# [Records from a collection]
/-- **THE ZHAI-1.1 ROAD AT THE BASE `152B1`**: for every `M` as in Zhai 2016 Thm. 1.1 (square-free,
`M ≡ 1 (mod 4)`, `(M, N) = 1`, `r ≥ 1` odd prime factors all inert in the cubic `2`-division field `F` of `152B1`) and every global
minimal `W ≅ 152B1^{(M)}`: `r_an(W) = 0`, `W` is ADDITIVE and POTENTIALLY GOOD at `2`, NON-CM, `W[2]` IRREDUCIBLE, and the LOWER
half `MissingLowerBoundAt W 2` of BSD₂ HOLDS. KERNEL: ellipticity, global minimality, `Δ < 0`, `E[2]` irreducible,
`ord₂ j = 1`, non-CM. DISPLAYED (as printed): the `X₀(152)`-optimality datum (`Dt`, `hopt`) and the record
`ord₂(L(152B1,1)/Ω_∞) = 0` (Cremona 1992 Tables 1 and 4: L(E,1)/Ω_BSD = S·∏c_p/#T² = 1 (Δ < 0, one real component, Ω_BSD = Ω_∞): ord₂ L^alg = 0); the odd Manin constant of Zhai's corrected statement is
Agashe–Ribet–Stein Thm. 2.6 BY NAME (`h26`) at level `N ≤ 130000` (kernel `conductorNorm_le_152B1`). Inputs BY NAME: Zhai 2016
Thm. 1.1 (corrected, arXiv v2), Agashe–Ribet–Stein 2006 Thm. 2.6, modularity. No GZK, no reading, no instrument, no base
certificate. BSD is not proved by any of this.
[cite: Zhai2016, Thm. 1.1] [cite: AgasheRibetStein2006, Thm. 2.6] [cite: CremonaAlgorithms1997, Table 1 and Table 4] [cite: Miller2011LMS, Def. 1.1] -/
theorem printFamily152B1_lower (h11 : thm11_ordTwo_LAlg_twist_eq_zero')
    (h26 : cremona_abs_maninConstant_eq_one_of_level_le) (hmod : hasEntireLFunction_rat)
    [hN : haveI := isElliptic_152B1; NeZero ((⟨0, 1, 0, -8, -16⟩ : WeierstrassCurve ℚ).conductorNorm ℤ)]
    (Dt : haveI := isElliptic_152B1; ModularParametrizationData (⟨0, 1, 0, -8, -16⟩ : WeierstrassCurve ℚ) ((⟨0, 1, 0, -8, -16⟩ : WeierstrassCurve ℚ).conductorNorm ℤ))
    (hopt : haveI := isElliptic_152B1; Zhai2021.IsOptimalDatum (⟨0, 1, 0, -8, -16⟩ : WeierstrassCurve ℚ) Dt)
    (hL : haveI := isElliptic_152B1; ∃ x : ℚ, IsLAlg (⟨0, 1, 0, -8, -16⟩ : WeierstrassCurve ℚ) x ∧ x ≠ 0 ∧ padicValRat 2 x = 0)
    (F : Type) [Field F] [NumberField F] (hF : IsTwoDivisionField (⟨0, 1, 0, -8, -16⟩ : WeierstrassCurve ℚ) F)
    (M : ℤ) (hsq : Squarefree M) (hM4 : M % 4 = 1)
    (hgcd : haveI := isElliptic_152B1; Int.gcd M ((⟨0, 1, 0, -8, -16⟩ : WeierstrassCurve ℚ).conductorNorm ℤ) = 1)
    (hne : M.natAbs.primeFactors.Nonempty) (hin : ∀ q ∈ M.natAbs.primeFactors, q ≠ 2 ∧ IsInertIn F q)
    (W : WeierstrassCurve ℚ) [W.IsElliptic] [W.IsGloballyMinimal]
    (hW : ∃ C : VariableChange ℚ, C • (⟨0, 1, 0, -8, -16⟩ : WeierstrassCurve ℚ).quadraticTwist (M : ℚ) = W) :
    haveI : Fact (Nat.Prime 2) := ⟨Nat.prime_two⟩
    W.analyticRank = 0 ∧ Addv W 2 ∧ 0 ≤ padicValRat 2 W.j ∧ ¬ W.HasCM ∧ Irr W 2 ∧ MissingLowerBoundAt W 2 := by
  haveI := isElliptic_152B1; haveI := isGloballyMinimal_152B1
  exact printFamilyZhai11'_lower_of_level_le h11 h26 hmod _ conductorNorm_le_152B1 Dt hopt Δ_sign_152B1 irr_two_152B1
    (by rw [padicValRat_j_152B1]) (by rw [padicValRat_j_152B1]; norm_num) not_hasCM_152B1 hL F hF M hsq hM4
    hgcd hne hin W hW

end Base152B1

/-! ## Base `464D1` = `[0, -1, 0, -4, -4]` (Cremona 1992 Table 1: `N = 464 = 2⁴·29`, `r = 0`, `#T = 1`, `c_p = (1, 1)`, Kodaira `I₀*, I₁`;
Table 4: `S = 1`), `Δ = -7424` (-), `j = -35152/29` (`ord₂ j = 4`), Zhai Thm. 1.1 -/
section Base464D1

/-- `464D1 = [0, -1, 0, -4, -4]` is an elliptic curve (`Δ = -7424 ≠ 0`). [cite: CremonaAlgorithms1997, Table 1] -/
theorem isElliptic_464D1 : (⟨0, -1, 0, -4, -4⟩ : WeierstrassCurve ℚ).IsElliptic := ⟨by
  rw [isUnit_iff_ne_zero]; norm_num [WeierstrassCurve.Δ, WeierstrassCurve.b₂, WeierstrassCurve.b₄, WeierstrassCurve.b₆, WeierstrassCurve.b₈]⟩

/-- `464D1` is GLOBALLY MINIMAL (`|Δ| = 7424`: `v_p Δ < 12` at every prime; Kraus at `2`, Silverman at odd `p`).
[cite: SilvermanAEC2009, VII.1 Remark 1.1] [cite: Kraus1989, Prop. 1 and Prop. 2] -/
theorem isGloballyMinimal_464D1 : (⟨0, -1, 0, -4, -4⟩ : WeierstrassCurve ℚ).IsGloballyMinimal :=
  isGloballyMinimal_of_krausCriterion_support (0) (-1) (0) (-4) (-4) [(2, 0, 8), (29, 0, 1)]
    (by intro t ht; simp only [List.mem_cons, List.not_mem_nil, or_false] at ht
        rcases ht with rfl | rfl <;> norm_num)
    (by decide +kernel) (by decide +kernel)

/-- `Δ(464D1) = -7424` on the integer model. [cite: CremonaAlgorithms1997, Table 1] -/
theorem M464D1_Δ : (⟨0, -1, 0, -4, -4⟩ : WeierstrassCurve ℤ).Δ = -7424 := by decide +kernel
/-- `c₄(464D1) = 208` on the integer model. [cite: CremonaAlgorithms1997, Table 1] -/
theorem M464D1_c₄ : (⟨0, -1, 0, -4, -4⟩ : WeierstrassCurve ℤ).c₄ = 208 := by decide +kernel
/-- `Δ(464D1) < 0` (rational model). [cite: CremonaAlgorithms1997, Table 1] -/
theorem Δ_sign_464D1 : (⟨0, -1, 0, -4, -4⟩ : WeierstrassCurve ℚ).Δ < 0 := by
  norm_num [WeierstrassCurve.Δ, WeierstrassCurve.b₂, WeierstrassCurve.b₄, WeierstrassCurve.b₆, WeierstrassCurve.b₈]

/-- The integer model of `464D1` is Cremona's. [cite: SilvermanAEC2009, VIII.8] -/
theorem intModel_464D1 :
    haveI := isElliptic_464D1; haveI := isGloballyMinimal_464D1
    integralModelInt (⟨0, -1, 0, -4, -4⟩ : WeierstrassCurve ℚ) = (⟨0, -1, 0, -4, -4⟩ : WeierstrassCurve ℤ) :=
  haveI := isElliptic_464D1; haveI := isGloballyMinimal_464D1
  integralModelInt_eq_of_map_eq _ (by ext <;> simp [WeierstrassCurve.map])

/-- `b₂, b₄, b₆` of `464D1`. [cite: SilvermanAEC2009, III.1] -/
theorem b_464D1 : (⟨0, -1, 0, -4, -4⟩ : WeierstrassCurve ℚ).b₂ = ((-4 : ℤ) : ℚ) ∧ (⟨0, -1, 0, -4, -4⟩ : WeierstrassCurve ℚ).b₄ = ((-8 : ℤ) : ℚ) ∧
    (⟨0, -1, 0, -4, -4⟩ : WeierstrassCurve ℚ).b₆ = ((-16 : ℤ) : ℚ) := by
  simp only [WeierstrassCurve.b₂, WeierstrassCurve.b₄, WeierstrassCurve.b₆]; norm_num

/-- **`E[2]` irreducible for `464D1`** (`E[2](ℚ) = 0`): the monic `2`-division cubic `X³ + b₂X² + 8b₄X + 16b₆` has no root
modulo `3`. [cite: SilvermanAEC2009, III.2.3 (b)] [cite: Zhai2016, Thm. 1.1 (hypothesis E[2](ℚ) = 0)] -/
theorem irr_two_464D1 :
    haveI := isElliptic_464D1
    Irr (⟨0, -1, 0, -4, -4⟩ : WeierstrassCurve ℚ) 2 :=
  haveI := isElliptic_464D1
  irr_two_of_forall_cubic_ne _ b_464D1.1 b_464D1.2.1 b_464D1.2.2 (ℓ := 3) (by decide)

# [What this task involves]
Nothing but the lines from the one with "theorem Δ_sign_464D1 : (⟨0, -1, 0, -4, -4⟩" through the final line of the records may appear in the answer, and each must be transcribed exactly.

# [Your response]
theorem Δ_sign_464D1 : (⟨0, -1, 0, -4, -4⟩ : WeierstrassCurve ℚ).Δ < 0 := by
  norm_num [WeierstrassCurve.Δ, WeierstrassCurve.b₂, WeierstrassCurve.b₄, WeierstrassCurve.b₆, WeierstrassCurve.b₈]

/-- The integer model of `464D1` is Cremona's. [cite: SilvermanAEC2009, VIII.8] -/
theorem intModel_464D1 :
    haveI := isElliptic_464D1; haveI := isGloballyMinimal_464D1
    integralModelInt (⟨0, -1, 0, -4, -4⟩ : WeierstrassCurve ℚ) = (⟨0, -1, 0, -4, -4⟩ : WeierstrassCurve ℤ) :=
  haveI := isElliptic_464D1; haveI := isGloballyMinimal_464D1
  integralModelInt_eq_of_map_eq _ (by ext <;> simp [WeierstrassCurve.map])

/-- `b₂, b₄, b₆` of `464D1`. [cite: SilvermanAEC2009, III.1] -/
theorem b_464D1 : (⟨0, -1, 0, -4, -4⟩ : WeierstrassCurve ℚ).b₂ = ((-4 : ℤ) : ℚ) ∧ (⟨0, -1, 0, -4, -4⟩ : WeierstrassCurve ℚ).b₄ = ((-8 : ℤ) : ℚ) ∧
    (⟨0, -1, 0, -4, -4⟩ : WeierstrassCurve ℚ).b₆ = ((-16 : ℤ) : ℚ) := by
  simp only [WeierstrassCurve.b₂, WeierstrassCurve.b₄, WeierstrassCurve.b₆]; norm_num

/-- **`E[2]` irreducible for `464D1`** (`E[2](ℚ) = 0`): the monic `2`-division cubic `X³ + b₂X² + 8b₄X + 16b₆` has no root
modulo `3`. [cite: SilvermanAEC2009, III.2.3 (b)] [cite: Zhai2016, Thm. 1.1 (hypothesis E[2](ℚ) = 0)] -/
theorem irr_two_464D1 :
    haveI := isElliptic_464D1
    Irr (⟨0, -1, 0, -4, -4⟩ : WeierstrassCurve ℚ) 2 :=
  haveI := isElliptic_464D1
  irr_two_of_forall_cubic_ne _ b_464D1.1 b_464D1.2.1 b_464D1.2.2 (ℓ := 3) (by decide)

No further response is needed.